Software as a service is the new heroine.
Companies and individuals sign up for free trials and are instantly hooked. It is a hell of a drug.
For B2B customers this is especially true. Most businesses hate change. When the ball is rolling, the last thing you want is overhaul the entire new system. You stick with what is working, the easy solution. Even if it means a few more dollars. Dollars be damned.
Time is money to these guys and saving days, weeks or even months from switching software is usually a no-brainer.
If your product solves a pain point for companies and customers, you are in business.
Software is eating the world.
You have probably heard this. It is true. AWS, Salesforce, Slack, Shopify, Intuit…
These companies don’t have physical assets. What they provide and sell is a service, a SaaS product.
These are some of the most valuable and powerful companies in the world. They don’t focus on physical products. They aren’t buying real estate. They don’t invest in cars, gold or bitcoin. They build businesses others NEED to have and are willing to pay for.

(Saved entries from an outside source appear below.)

import Mathlib.Analysis.Complex.PhragmenLindelof
import Mathlib.NumberTheory.LSeries.RiemannZeta
import Mathlib.NumberTheory.ZetaValues
import Literature.NumberTheory.LFunctions.XiPrimitive
import Literature.NumberTheory.LFunctions.ZetaFractionalPartIntegral
import Literature.Analysis.SpecialFunctions.GammaStirlingOrder
import HarnessLib

/-!
# Lagarias–Montague 2011, Lemma 3.3 (1): the decay of `ξ` in the strip `½ ≤ Re s ≤ 2` — PROVED

Sibling proofs file (D-0014 append protocol) of `Literature/NumberTheory/LFunctions/XiPrimitive.lean`,
discharging its named fact `Literature.NumberTheory.LFunctions.LagariasMontague2011_lemma33_1`
[LagariasMontague2011, Lemma 3.3 (1), p. 151]: there is `C₁ > 0` with

  `|ξ(s)| ≤ C₁ e^{−π|t|/4} (|t| + 1)^{5/2}`   for `½ ≤ Re s ≤ 2`, `t = Im s`.

## The printed proof and the proof given here

Lagarias–Montague (proof of Lemma 3.3 (1), p. 151 of the journal version = arXiv:1106.4348 p. 9)
multiply `|½ s(s−1)| = O(|t|²)`, `|π^{−s/2}| = O(1)`, `|Γ(s/2)| = O(e^{−π|t|/4})` and the convexity
bound `|ζ(s)| ≤ C|t|^{1/2}` (`σ ≥ ½`, `|t| ≥ 2`). The bookkeeping there is loose (on `Re s = 2`,
`|Γ(1 + it/2)| ≍ |t|^{1/2} e^{−π|t|/4}`, and it is `|ζ(2 + it)| = O(1)` that restores the exponent
`5/2`), so instead of tracking `|Γ(s/2)| |ζ(s)|` across `½ ≤ σ ≤ 2` we prove the (true) statement by
the standard Phragmén–Lindelöf convexity argument (Titchmarsh, *Theory of Functions*, §5.65), with
exactly the same four ingredients:

* on the line `Re s = 2`: `ξ(s) = ½ s(s−1) π^{−s/2} Γ(s/2) ζ(s)` with `|ζ(2+it)| ≤ ζ(2) = π²/6 ≤ 2`
  (Dirichlet series) and the tree's Stirling-order bound
  `|Γ(1 + iy)| ≤ 16π² (1+|y|)^{1/2} e^{−π|y|/2}` (`Literature.Analysis.SpecialFunctions.norm_Gamma_le_exp`,
  `|y| ≥ 1`; `|Γ(1+iy)| ≤ Γ(1) = 1` for `|y| < 1`), giving `|ξ(2+it)|² ≤ K e^{−π|t|/2}(1+|t|)⁵`;
* on the line `Re s = −1`: the same bound, by the functional equation `ξ(−1+it) = ξ(2−it)`;
* inside `−1 ≤ Re s ≤ 2`: polynomial growth `|ξ(s)| ≤ 80π²(1+|t|)⁴` (`|t| ≥ 2`), from the product
  formula, Titchmarsh's (2.12.2) `|ζ(s)| ≤ |s|/|s−1| + |s|/σ`
  (`Literature.NumberTheory.LFunctions.norm_riemannZeta_le_of_re_pos`) and `ξ(1−s) = ξ(s)`;
* the Phragmén–Lindelöf principle (Mathlib `PhragmenLindelof.vertical_strip`, strip of width `3`)
  applied to `g(s) = ξ(s)² e^{−iπs/2} (s+10)^{−5}` (`|e^{−iπs/2}| = e^{πt/2}`; squares avoid
  half-integer powers), which is bounded on both edges; hence `|ξ(s)|² e^{πt/2} ≤ C|s+10|⁵` on the
  closed strip, i.e. the claim for `t ≥ 0`, and `ξ(s̄) = conj ξ(s)` gives `t ≤ 0`.

Everything here is proved; there are no new definitions and no named facts.

## References

* J. C. Lagarias, D. Montague, *The integral of the Riemann ξ-function*, Comment. Math. Univ. St.
  Pauli 60 (2011), 143–169; arXiv:1106.4348 — Lemma 3.3 (1) and its proof. [LagariasMontague2011]
* E. C. Titchmarsh, *The Theory of the Riemann Zeta-Function*, 2nd ed. (1986), §2.12 eq. (2.12.2),
  §4.12 eq. (4.12.2); *The Theory of Functions*, 2nd ed., §5.65 (Phragmén–Lindelöf in a strip).
-/

noncomputable section

open Complex Filter Topology Set Asymptotics
open scoped Real ComplexConjugate

namespace Literature.NumberTheory.LFunctions

/-! ## The product formula and the factors on `Re s > 0` -/

/-- `ξ(s) = ½ s(s−1) · π^{−s/2} Γ(s/2) · ζ(s)` for `Re s > 0`, `s ≠ 1` (Titchmarsh (2.1.12); all
factors are genuine there: `Γ_ℝ(s) = π^{−s/2}Γ(s/2) ≠ 0`). [cite: Titchmarsh1986, §2.1 eq. (2.1.12)] -/
theorem riemannXi_eq_Gamma_mul_zeta {s : ℂ} (hs : 0 < s.re) (hs1 : s ≠ 1) :
    riemannXi s =
      s * (s - 1) / 2 * ((π : ℂ) ^ (-s / 2) * Complex.Gamma (s / 2)) * riemannZeta s := by
  have hs0 : s ≠ 0 := fun h ↦ by rw [h, zero_re] at hs; exact lt_irrefl _ hs
  have hG : Gammaℝ s ≠ 0 := Gammaℝ_ne_zero_of_re_pos hs
  have hΛ : completedRiemannZeta s = riemannZeta s * Gammaℝ s := by
    rw [riemannZeta_def_of_ne_zero hs0, div_mul_cancel₀ _ hG]
  rw [riemannXi_eq_mul_completedRiemannZeta hs0 hs1, hΛ, Gammaℝ_def]
  ring

/-- `‖π^{−w/2}‖ = π^{−Re w/2} ≤ 1` for `Re w ≥ 0`. [folklore] -/
theorem norm_pi_cpow_neg_half_le_one {w : ℂ} (hw : 0 ≤ w.re) : ‖(π : ℂ) ^ (-w / 2)‖ ≤ 1 := by
  rw [Complex.norm_cpow_eq_rpow_re_of_pos Real.pi_pos]
  apply Real.rpow_le_one_of_one_le_of_nonpos (by linarith [Real.pi_gt_three])
  simp only [neg_div, neg_re, Complex.div_ofNat_re, Left.neg_nonpos_iff]
  positivity

/-- `‖ζ(s)‖ ≤ 2` on the line `Re s = 2` (`|ζ(2+it)| ≤ Σ n^{−2} = π²/6`). [folklore] -/
theorem norm_riemannZeta_le_two_of_re_eq_two {s : ℂ} (hs : s.re = 2) : ‖riemannZeta s‖ ≤ 2 := by
  have hs1 : 1 < s.re := by rw [hs]; norm_num
  have hnorm : ∀ n : ℕ, ‖1 / (n : ℂ) ^ s‖ = 1 / (n : ℝ) ^ 2 := by
    intro n
    rw [norm_div, norm_one, Complex.norm_natCast_cpow_of_re_ne_zero n (by rw [hs]; norm_num), hs,
      Real.rpow_two]
  rw [zeta_eq_tsum_one_div_nat_cpow hs1]
  have hsum : Summable fun n : ℕ ↦ ‖1 / (n : ℂ) ^ s‖ := by
    simp_rw [hnorm]; exact hasSum_zeta_two.summable
  calc ‖∑' n : ℕ, 1 / (n : ℂ) ^ s‖ ≤ ∑' n : ℕ, ‖1 / (n : ℂ) ^ s‖ := norm_tsum_le_tsum_norm hsum
    _ = π ^ 2 / 6 := by simp_rw [hnorm]; exact hasSum_zeta_two.tsum_eq
    _ ≤ 2 := by nlinarith [Real.pi_lt_d2, Real.pi_pos]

The beauty of SaaS lies in the margins. Once a piece of code is built, it costs almost nothing to run and maintain. You can scale servers, bring on more devs and the costs never balloon out of control. They stay very small and manageable — a low percentage of the actual price.

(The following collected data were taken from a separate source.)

import Summits.QuantumFields.BalabanUV.Beta.RootedMixedJetSingle
import Summits.QuantumFields.BalabanUV.Beta.MixedLetterUnpacking

/-!
# `BalabanUV.Beta.RootedMixedTableLaw` — binder row D1, MIXED sub-chain «33M4»: **THE AXIS-REFLECTION LAW OF NODE 12b's TABLES
# `aTab`, `apTab`, `tTab` AND an1's BOND-LEVEL MIXED LAW `hMb` (MX4) — DISCHARGED** (β sub-cell, D1 swarm, an3 gen 33)

HONEST FRAMING (cell charter, verbatim): «discharging BetaPertH makes Bałaban's UV stability UNCONDITIONAL — a real
constructive-QFT result; it is NOT the continuum limit and NOT the Clay problem.»
HONEST DEPENDENCY: continuum YM on T⁴ ⇐ BetaPertH ∧ nine spine estimates (0/9 proved); BetaPertH ⇐ (D1) ∧ (D4) ∧ CAP+tail;
G-an2-4 gates asym, D1 and NE2/3/4.
DERIVED cell leaf ([folklore] algebra over node 12b `AveragingMixedJetTables` (`MjetAt`, `UT`, `E`, `aTab`, `apTab`, `tTab`, `mixKerAt`),
node 7aρ `AveragingHessianKernelsRooted` (`linCountAt`, `hessCountAt`, `hessCountAt_swap`, `linKerAt`, `hessKerAt`), node 10
`ResolventReflection` (`bref`, `bref_bref`), `RootedKernelReflection` (`fref`), an3-g33's `RootedMixedJetSingle` (33M3c: `MjetAt_single_bref`,
`sym3`) and leaf-05-g7's `MixedLetterUnpacking` (MX4: `mixKerAt_eq_tTab_cast`, `tableLaw_iff_bondLaw`, `mixedBinders_of_bondLaw`), all BY
NAME).  No statement of Bałaban's papers is typed, no `[cite:]`, no definition, no `Prop` is minted; no binder of the β-function wall
(`hW`∕`hR`∕`D1Tel`∕`D1Rep`, (D1), `BetaPertH`) is an input.  NOT D1, NOT BetaPertH, NOT continuum, NOT Clay.

## What this module proves
* §1 the `(0,3)` entries of the eight bracket words of 33M3c's law at node 12b's table letters `E₀₁, E₁₂, E₂₃`
  (finite `4 × 4` evaluation).
* §2 **THE AXIS-REFLECTION LAWS OF THE TABLES** (`ρ_c = ctr d L`, `L` odd; `ε_h := −1` iff the bond `h` lies on the axis `α`,
  `h♯ := fref α h`; `h(·,·) := hessCountAt ρ_c L μ y`, `q(·) := linCountAt ρ_c L μ y`):
  `aTab ρ_c L μ (bref α μ y) f g f′ = ε_μ ε_f ε_{f′} ε_g · (aTab ρ_c L μ y f♯ g♯ f′♯
  − [f′ = g ∧ f′.1 = α]·(2L^d)⁻¹·(h(f♯,f′♯) + [f = f′]·q(f♯)) + [f = f′ = g ∧ f.1 = α]·L^{-d}·q(f♯)∕2
  + [μ = α]·(2L^d)⁻¹L^{-d}·h(f♯,f′♯)·q(g♯))` (`aTab_bref`), the analogue for `apTab` (`apTab_bref`), and
  **`tTab_bref`**: `tTab ρ_c L μ (bref α μ y) f f′ g = ε_μ ε_f ε_{f′} ε_g · (tTab ρ_c L μ y f♯ f′♯ g♯
  − [f = g ∧ f.1 = α]·L^{-d}·h(f♯,f′♯) + [μ = α]·L^{-2d}·h(f♯,f′♯)·q(g♯))` — the `q`-contacts CANCEL (`½ − 1 − ½ = −1`
  against the doubled `[f = f′]·q`), the two `X2`'s of `aTab` and `apTab` cancel, and the commutator doubles by the
  antisymmetry `hessCountAt_swap`.
* §3 **an1's BOND-LEVEL MIXED LAW `hMb` HOLDS** (`bondLaw`, `d = 4`, `Lc` odd): literally the right-hand side of MX4's `tableLaw_iff_bondLaw` ∕ the
  hypothesis `hB` of MX4's `mixedBinders_of_bondLaw` — by §2 cast to `ℝ` (`mixKerAt_eq_tTab_cast`); hence **an1's PACKED TABLE LAW `hM_an1`**
  (`tableLaw`, MX2's hypothesis) and **THE THREE MIXED BINDERS `(hM₀, hRM₀c, hRM₀p)` of `SpineRooted.…_of_an1_letters₀` at the Λ-lock
  `cΛ·Lc⁴ = 2`, UNCONDITIONALLY** (`mixedBinders`).
NOT here: the border∕Ward letters (`hW`, Q-side), `hInv`, the row (D1) itself.  HONEST: 0∕4 binders of row D1 are discharged by this file ALONE
(it supplies the `hM`-input of K-P∕K-Q∕RX); NOT D1, NOT BetaPertH, NOT continuum, NOT Clay.
Provenance: β sub-cell, D1 formalisation swarm, unit b2b-balaban-beta-an3 gen 33, 2026-08-20 (v1); no existing file touched.
-/

open Literature.MathematicalPhysics.QuantumFieldTheory.Balaban1983to89
open Literature.MathematicalPhysics.QuantumFieldTheory.Balaban1983to89.Beta
open ExpKernelCalculus (MKer comp)
open AffineAveraging (toSite)
open AveragingContoursRooted (ctr ctrOff)
open AveragingHessianKernels (Bond single)
open AveragingHessianKernelsRooted (linCountAt hessCountAt hessCountAt_swap hessCountAt_self linKerAt hessKerAt hessFFAt)
open AveragingMixedJetTables (MjetAt UT E aTab apTab tTab mixKerAt mixFFAt)
open PolarizationSign (reflSign)
open KernelReflection (refK)
open ResolventReflection (bref bref_bref Φ)
open RootedKernelReflection (fref)
open SecondOrderResponse (LocStencilFM)
open Summit.QuantumFields.BalabanUV.Beta.TameKernelCalculus (trK)
open Summit.QuantumFields.BalabanUV.Beta.BorderedHessian (sgnK diagK ctGen)
open Summit.QuantumFields.BalabanUV.Beta.SecondOrderLetterLevels (MixedPrim)
open Summit.QuantumFields.BalabanUV.Beta.MixedLetterPacking (RMof)
open Summit.QuantumFields.BalabanUV.Beta.MixedLetterUnpacking (mixKerAt_eq_tTab_cast tableLaw_iff_bondLaw mixedBinders_of_bondLaw)
open Summit.QuantumFields.BalabanUV.Beta.RootedMixedJetSingle (sym3 MjetAt_single_bref)

namespace Summit.QuantumFields.BalabanUV.Beta.RootedMixedTableLaw

/-! ## §1 The `(0,3)` entries of the bracket words at the table letters -/

section Entries

/-- [folklore] `[E₁₂, [E₂₃, E₀₁]]₀₃ = 0`. -/
theorem ent_X1_a : (AveragingHessianKernels.comm (E 1 2) (AveragingHessianKernels.comm (E 2 3) (E 0 1))) 0 3 = 0 := by
  simp [AveragingHessianKernels.comm, E]

/-- [folklore] `[E₂₃, [E₁₂, E₀₁]]₀₃ = 1`. -/
theorem ent_X1_ap : (AveragingHessianKernels.comm (E 2 3) (AveragingHessianKernels.comm (E 1 2) (E 0 1))) 0 3 = 1 := by
  simp [AveragingHessianKernels.comm, E]

/-- [folklore] `[E₀₁, [E₂₃, E₁₂]]₀₃ = −1`. -/
theorem ent_X2_a : (AveragingHessianKernels.comm (E 0 1) (AveragingHessianKernels.comm (E 2 3) (E 1 2))) 0 3 = -1 := by
  simp [AveragingHessianKernels.comm, E]

/-- [folklore] `[E₀₁, [E₁₂, E₂₃]]₀₃ = 1`. -/
theorem ent_X2_ap : (AveragingHessianKernels.comm (E 0 1) (AveragingHessianKernels.comm (E 1 2) (E 2 3))) 0 3 = 1 := by
  simp [AveragingHessianKernels.comm, E]

/-- [folklore] `sym3(E₀₁, E₁₂, E₂₃)₀₃ = ½`. -/
theorem ent_X3_a : (sym3 ℚ (E 0 1) (E 1 2) (E 2 3)) 0 3 = 2⁻¹ := by
  simp [sym3, E]

/-- [folklore] `sym3(E₀₁, E₂₃, E₁₂)₀₃ = −1`. -/
theorem ent_X3_ap : (sym3 ℚ (E 0 1) (E 2 3) (E 1 2)) 0 3 = -1 := by
  simp [sym3, E]

/-- [folklore] `[[E₀₁, E₁₂], E₂₃]₀₃ = 1`. -/
theorem ent_Xc_a : (AveragingHessianKernels.comm (AveragingHessianKernels.comm (E 0 1) (E 1 2)) (E 2 3)) 0 3 = 1 := by
  simp [AveragingHessianKernels.comm, E]

/-- [folklore] `[[E₀₁, E₂₃], E₁₂]₀₃ = 0`. -/
theorem ent_Xc_ap : (AveragingHessianKernels.comm (AveragingHessianKernels.comm (E 0 1) (E 2 3)) (E 1 2)) 0 3 = 0 := by
  simp [AveragingHessianKernels.comm, E]

/-- [folklore] The `(0,3)` entry of a guarded matrix. -/
theorem ite_entry (P : Prop) [Decidable P] (X : UT) : (if P then X else 0) 0 3 = if P then X 0 3 else 0 := by
  split_ifs <;> rfl

end Entries

/-! ## §2 The axis-reflection laws of the tables `aTab`, `apTab`, `tTab` -/

section Tables

variable {d L : ℕ} (hL : Odd L)
include hL

/-- [folklore] **THE AXIS-REFLECTION LAW OF THE TABLE `aTab`** (33M3c's `MjetAt_single_bref` at the letters `E₀₁, E₁₂, E₂₃`,
entry `(0,3)`; §1). -/
theorem aTab_bref (α μ : Fin d) (f g f' : Bond d) (y : Fin d → ℤ) :
    aTab (ctr d L) L μ (bref α μ y) f g f'
      = (if μ = α then -1 else 1 : ℚ)
        * ((if f.1 = α then -1 else 1 : ℚ) * (if f'.1 = α then -1 else 1 : ℚ) * (if g.1 = α then -1 else 1 : ℚ))
        * (aTab (ctr d L) L μ y (fref α f) (fref α g) (fref α f')
            - (if f' = g ∧ f'.1 = α then ((2 : ℚ) * (L : ℚ) ^ d)⁻¹
                * (hessCountAt (ctr d L) L μ y (fref α f) (fref α f') + (if f = f' then linCountAt (ctr d L) L μ y (fref α f) else 0)) else 0)
            + (if f = f' ∧ f' = g ∧ f.1 = α then ((L : ℚ) ^ d)⁻¹ * linCountAt (ctr d L) L μ y (fref α f) * 2⁻¹ else 0)
            + (if μ = α then ((2 : ℚ) * (L : ℚ) ^ d)⁻¹ * ((L : ℚ) ^ d)⁻¹
                * (hessCountAt (ctr d L) L μ y (fref α f) (fref α f') * linCountAt (ctr d L) L μ y (fref α g)) else 0)) := by
  simp only [aTab]
  rw [congrFun (congrFun (MjetAt_single_bref (𝕜 := ℚ) hL two_ne_zero (Nat.cast_ne_zero.2 hL.pos.ne') α μ f f' g (E 0 1) (E 1 2) (E 2 3) y) 0) 3]
  simp only [Matrix.smul_apply, Matrix.add_apply, ite_entry, ent_X1_a, ent_X2_a, ent_X3_a, ent_Xc_a]
  simp only [smul_eq_mul, zsmul_eq_mul, mul_zero, smul_zero, ite_self, add_zero]
  push_cast
  generalize (if f.1 = α then -1 else 1 : ℚ) = z₁
  generalize (if f'.1 = α then -1 else 1 : ℚ) = z₂
  generalize (if g.1 = α then -1 else 1 : ℚ) = z₃
  split_ifs <;> ring

/-- [folklore] **THE AXIS-REFLECTION LAW OF THE TABLE `apTab`** (letters `E₀₁, E₂₃, E₁₂`). -/
theorem apTab_bref (α μ : Fin d) (f g f' : Bond d) (y : Fin d → ℤ) :
    apTab (ctr d L) L μ (bref α μ y) f g f'
      = (if μ = α then -1 else 1 : ℚ)
        * ((if f.1 = α then -1 else 1 : ℚ) * (if f'.1 = α then -1 else 1 : ℚ) * (if g.1 = α then -1 else 1 : ℚ))
        * (apTab (ctr d L) L μ y (fref α f) (fref α g) (fref α f')
            + (if f = g ∧ f.1 = α then ((2 : ℚ) * (L : ℚ) ^ d)⁻¹
                * (hessCountAt (ctr d L) L μ y (fref α f') (fref α f) + (if f' = f then linCountAt (ctr d L) L μ y (fref α f') else 0)) else 0)
            + (if f' = g ∧ f'.1 = α then ((2 : ℚ) * (L : ℚ) ^ d)⁻¹
                * (hessCountAt (ctr d L) L μ y (fref α f) (fref α f') + (if f = f' then linCountAt (ctr d L) L μ y (fref α f) else 0)) else 0)
            - (if f = f' ∧ f' = g ∧ f.1 = α then ((L : ℚ) ^ d)⁻¹ * linCountAt (ctr d L) L μ y (fref α f) else 0)) := by
  simp only [apTab]
  rw [congrFun (congrFun (MjetAt_single_bref (𝕜 := ℚ) hL two_ne_zero (Nat.cast_ne_zero.2 hL.pos.ne') α μ f f' g (E 0 1) (E 2 3) (E 1 2) y) 0) 3]
  simp only [Matrix.smul_apply, Matrix.add_apply, ite_entry, ent_X1_ap, ent_X2_ap, ent_X3_ap, ent_Xc_ap]
  simp only [smul_eq_mul, zsmul_eq_mul, mul_zero, smul_zero, ite_self, add_zero]
  push_cast
  generalize (if f.1 = α then -1 else 1 : ℚ) = z₁
  generalize (if f'.1 = α then -1 else 1 : ℚ) = z₂
  generalize (if g.1 = α then -1 else 1 : ℚ) = z₃
  split_ifs <;> ring

/-- [folklore] **THE AXIS-REFLECTION LAW OF THE DIAGONAL RECIPE `tTab`**: the `q`-contacts cancel, the `X2`'s cancel, the commutator doubles —
what is left is ONE Hessian contact `−[f = g ∧ f.1 = α]·L^{-d}·h(f♯, f′♯)` and the doubled commutator
`[μ = α]·L^{-2d}·h(f♯, f′♯)·q(g♯)`. -/
theorem tTab_bref (α μ : Fin d) (f f' g : Bond d) (y : Fin d → ℤ) :
    tTab (ctr d L) L μ (bref α μ y) f f' g
      = (if μ = α then -1 else 1 : ℚ)
        * ((if f.1 = α then -1 else 1 : ℚ) * (if f'.1 = α then -1 else 1 : ℚ) * (if g.1 = α then -1 else 1 : ℚ))
        * (tTab (ctr d L) L μ y (fref α f) (fref α f') (fref α g)
            - (if f = g ∧ f.1 = α then ((L : ℚ) ^ d)⁻¹ * hessCountAt (ctr d L) L μ y (fref α f) (fref α f') else 0)
            + (if μ = α then ((L : ℚ) ^ d)⁻¹ * ((L : ℚ) ^ d)⁻¹
                * (hessCountAt (ctr d L) L μ y (fref α f) (fref α f') * linCountAt (ctr d L) L μ y (fref α g)) else 0)) := by
  simp only [tTab]
  rw [aTab_bref hL α μ f g f' y, apTab_bref hL α μ f g f' y, aTab_bref hL α μ f' g f y,
    hessCountAt_swap (ctr d L) L μ y (fref α f) (fref α f')]
  generalize (if f.1 = α then -1 else 1 : ℚ) = z₁
  generalize (if f'.1 = α then -1 else 1 : ℚ) = z₂
  generalize (if g.1 = α then -1 else 1 : ℚ) = z₃
  by_cases hff : f = f'
  · subst hff
    simp only [hessCountAt_self, neg_zero, true_and, if_true]
    split_ifs <;> push_cast <;> ring
  · have hff' : ¬ f' = f := fun h => hff h.symm
    simp only [hff, hff', false_and, if_false]
    split_ifs <;> push_cast <;> ring

end Tables

/-! ## §3 an1's bond-level mixed law `hMb`, the packed table law `hM_an1`, and the three mixed binders — discharged -/

section BondLaw

variable {Lc : ℕ}

/-- [folklore] `fref α (β, x) = (β, bref α β x)`. -/
theorem fref_mk {D : ℕ} (α β : Fin D) (x : Fin D → ℤ) : fref α (β, x) = (β, bref α β x) := rfl

/-- [folklore] The contact condition in bond language and in an1's letters agree. -/
theorem contact_iff {D : ℕ} (α β κ : Fin D) (x u : Fin D → ℤ) :
    ((β, x) = (κ, bref α κ u) ∧ β = α) ↔ (bref α β x = u ∧ β = κ ∧ κ = α) := by
  constructor
  · rintro ⟨h, hβ⟩
    simp only [Prod.mk.injEq] at h
    obtain ⟨rfl, rfl⟩ := h
    exact ⟨bref_bref α β u, rfl, hβ⟩
  · rintro ⟨hx, rfl, hβ⟩
    refine ⟨?_, hβ⟩
    rw [← hx, bref_bref]

open Classical in
/-- [folklore] **an1's BOND-LEVEL MIXED REFLECTION LAW `hMb` HOLDS** (`Lc` odd): literally the hypothesis `hB` of MX4's `mixedBinders_of_bondLaw`
(the right-hand side of `tableLaw_iff_bondLaw`) — §2's `tTab_bref` at `d = 4` cast to `ℝ` by MX4's `mixKerAt_eq_tTab_cast`. -/
theorem bondLaw (hLc : Odd Lc) :
    ∀ (α κ : Fin 4) (u : Fin 4 → ℤ) (ρ' : Fin 4) (w : Fin 4 → ℤ) (β : Fin 4) (x : Fin 4 → ℤ) (β' : Fin 4) (z : Fin 4 → ℤ),
      mixKerAt (toSite (ctrOff 4 Lc)) Lc ρ' (bref α ρ' w) (κ, bref α κ u) (β, x) (β', z)
        = reflSign α κ * reflSign α ρ' * (reflSign α β * reflSign α β' *
            (mixKerAt (toSite (ctrOff 4 Lc)) Lc ρ' w (κ, u) (β, bref α β x) (β', bref α β' z)
              + 2 * (if bref α β x = u ∧ β = κ ∧ κ = α then -1 else 0)
                  * hessKerAt (toSite (ctrOff 4 Lc)) Lc ρ' w (β, bref α β x) (β', bref α β' z)
              + 2 * (if ρ' = α then linKerAt (toSite (ctrOff 4 Lc)) Lc ρ' w (κ, u) else 0)
                  * hessKerAt (toSite (ctrOff 4 Lc)) Lc ρ' w (β, bref α β x) (β', bref α β' z))) := by
  intro α κ u ρ' w β x β' z
  have hL0 : (Lc : ℝ) ≠ 0 := Nat.cast_ne_zero.2 hLc.pos.ne'
  have e := tTab_bref (d := 4) hLc α ρ' (β, x) (β', z) (κ, bref α κ u) w
  simp only [fref_mk, bref_bref, contact_iff] at e
  rw [mixKerAt_eq_tTab_cast, mixKerAt_eq_tTab_cast, show toSite (ctrOff 4 Lc) = ctr 4 Lc from rfl, e]
  simp only [hessKerAt, linKerAt, reflSign, div_eq_mul_inv, mul_inv]
  split_ifs <;> push_cast <;> ring

/-- [folklore] **an1's PACKED TABLE-LEVEL MIXED LAW `hM_an1` HOLDS** (MX2's hypothesis; MX4's `tableLaw_iff_bondLaw`). -/
theorem tableLaw (hLc : Odd Lc) :
    ∀ (α κ : Fin 4) (u : Fin 4 → ℤ) (ρ' : Fin 4) (w : Fin 4 → ℤ),
      mixFFAt (toSite (ctrOff 4 Lc)) Lc κ (bref α κ u) ρ' (bref α ρ' w) =
        (reflSign α κ * reflSign α ρ') • refK (Φ Lc α)
          (mixFFAt (toSite (ctrOff 4 Lc)) Lc κ u ρ' w
            + (2 : ℝ) • comp (diagK (ctGen 3 α Lc κ u)) (hessFFAt (toSite (ctrOff 4 Lc)) Lc ρ' w)
            + (2 * (if ρ' = α then linKerAt (toSite (ctrOff 4 Lc)) Lc ρ' w (κ, u) else 0)) • hessFFAt (toSite (ctrOff 4 Lc)) Lc ρ' w) :=
  tableLaw_iff_bondLaw.2 (bondLaw hLc)

/-- [folklore] **THE THREE MIXED BINDERS `(hM₀, hRM₀c, hRM₀p)` of `SpineRooted.…_of_an1_letters₀` AT THE Λ-LOCK `cΛ·Lc⁴ = 2` —
UNCONDITIONAL**
(MX4's `mixedBinders_of_bondLaw` with its bond-law hypothesis discharged by `bondLaw`). -/
theorem mixedBinders [NeZero Lc] (hLc : Odd Lc) {cΛ : ℝ} (hΛ : cΛ * (Lc : ℝ) ^ 4 = 2) :
    MixedPrim Lc (toSite (ctrOff 4 Lc)) cΛ (mixFFAt (toSite (ctrOff 4 Lc)) Lc) (RMof Lc cΛ)
      ∧ (∀ α : Fin 4, ∃ C δ : ℝ, 0 < δ ∧ LocStencilFM Lc (RMof Lc cΛ α) C δ)
      ∧ (∀ (α κ : Fin 4) (u : Fin 4 → ℤ) (ρ' : Fin 4) (w : Fin 4 → ℤ),
          trK (RMof Lc cΛ α κ u ρ' w) = -sgnK (RMof Lc cΛ α κ u ρ' w)) :=
  mixedBinders_of_bondLaw hLc hΛ (bondLaw hLc)

end BondLaw

end Summit.QuantumFields.BalabanUV.Beta.RootedMixedTableLaw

And more and more, companies are moving towards these models. The reason: revenue. Recurring revenue is king. It is the thing all investors and VCs look for. It is the mark of a healthy business.
How consistent are your cash flows? That is business basics 101. Money in versus money out.
The 7 keys to killing it with SaaS
Part 1. Acquiring customers
In its simplest form, acquiring customers is a must for every business. How do you get individuals or organizations to pay? That is the big question.
And for every business this is different, not the approach but the end result.
To get customers, you need to get in front of prospective customers. You need to show the value of your product and explain how it will make their lives better, easier etc…
(For sake of argument let’s say you have an awesome product)
(If not, please stop reading and go talk to customers. Figure out what the heck they want and would pay for. Find their pain and fix it.)
Okay. So assuming you have a good product, how do we get you users, customers, etc…
The strategy depends on the product, the market and the price point. The higher the price, the more touch points you will need with prospective customers and the harder it will be to get impulse buys or downloads.
Let’s cover the strategies and pros and cons of each.
Ways to get customers:
- Paid Ads
- Social Media
- Content Creation
1. Referrals aka Word of Mouth
This is the best, most popular and scalable way to build a business. When your product or service is EPIC and people love it, they talk about it. Every new user they bring is gold. $0 CAC.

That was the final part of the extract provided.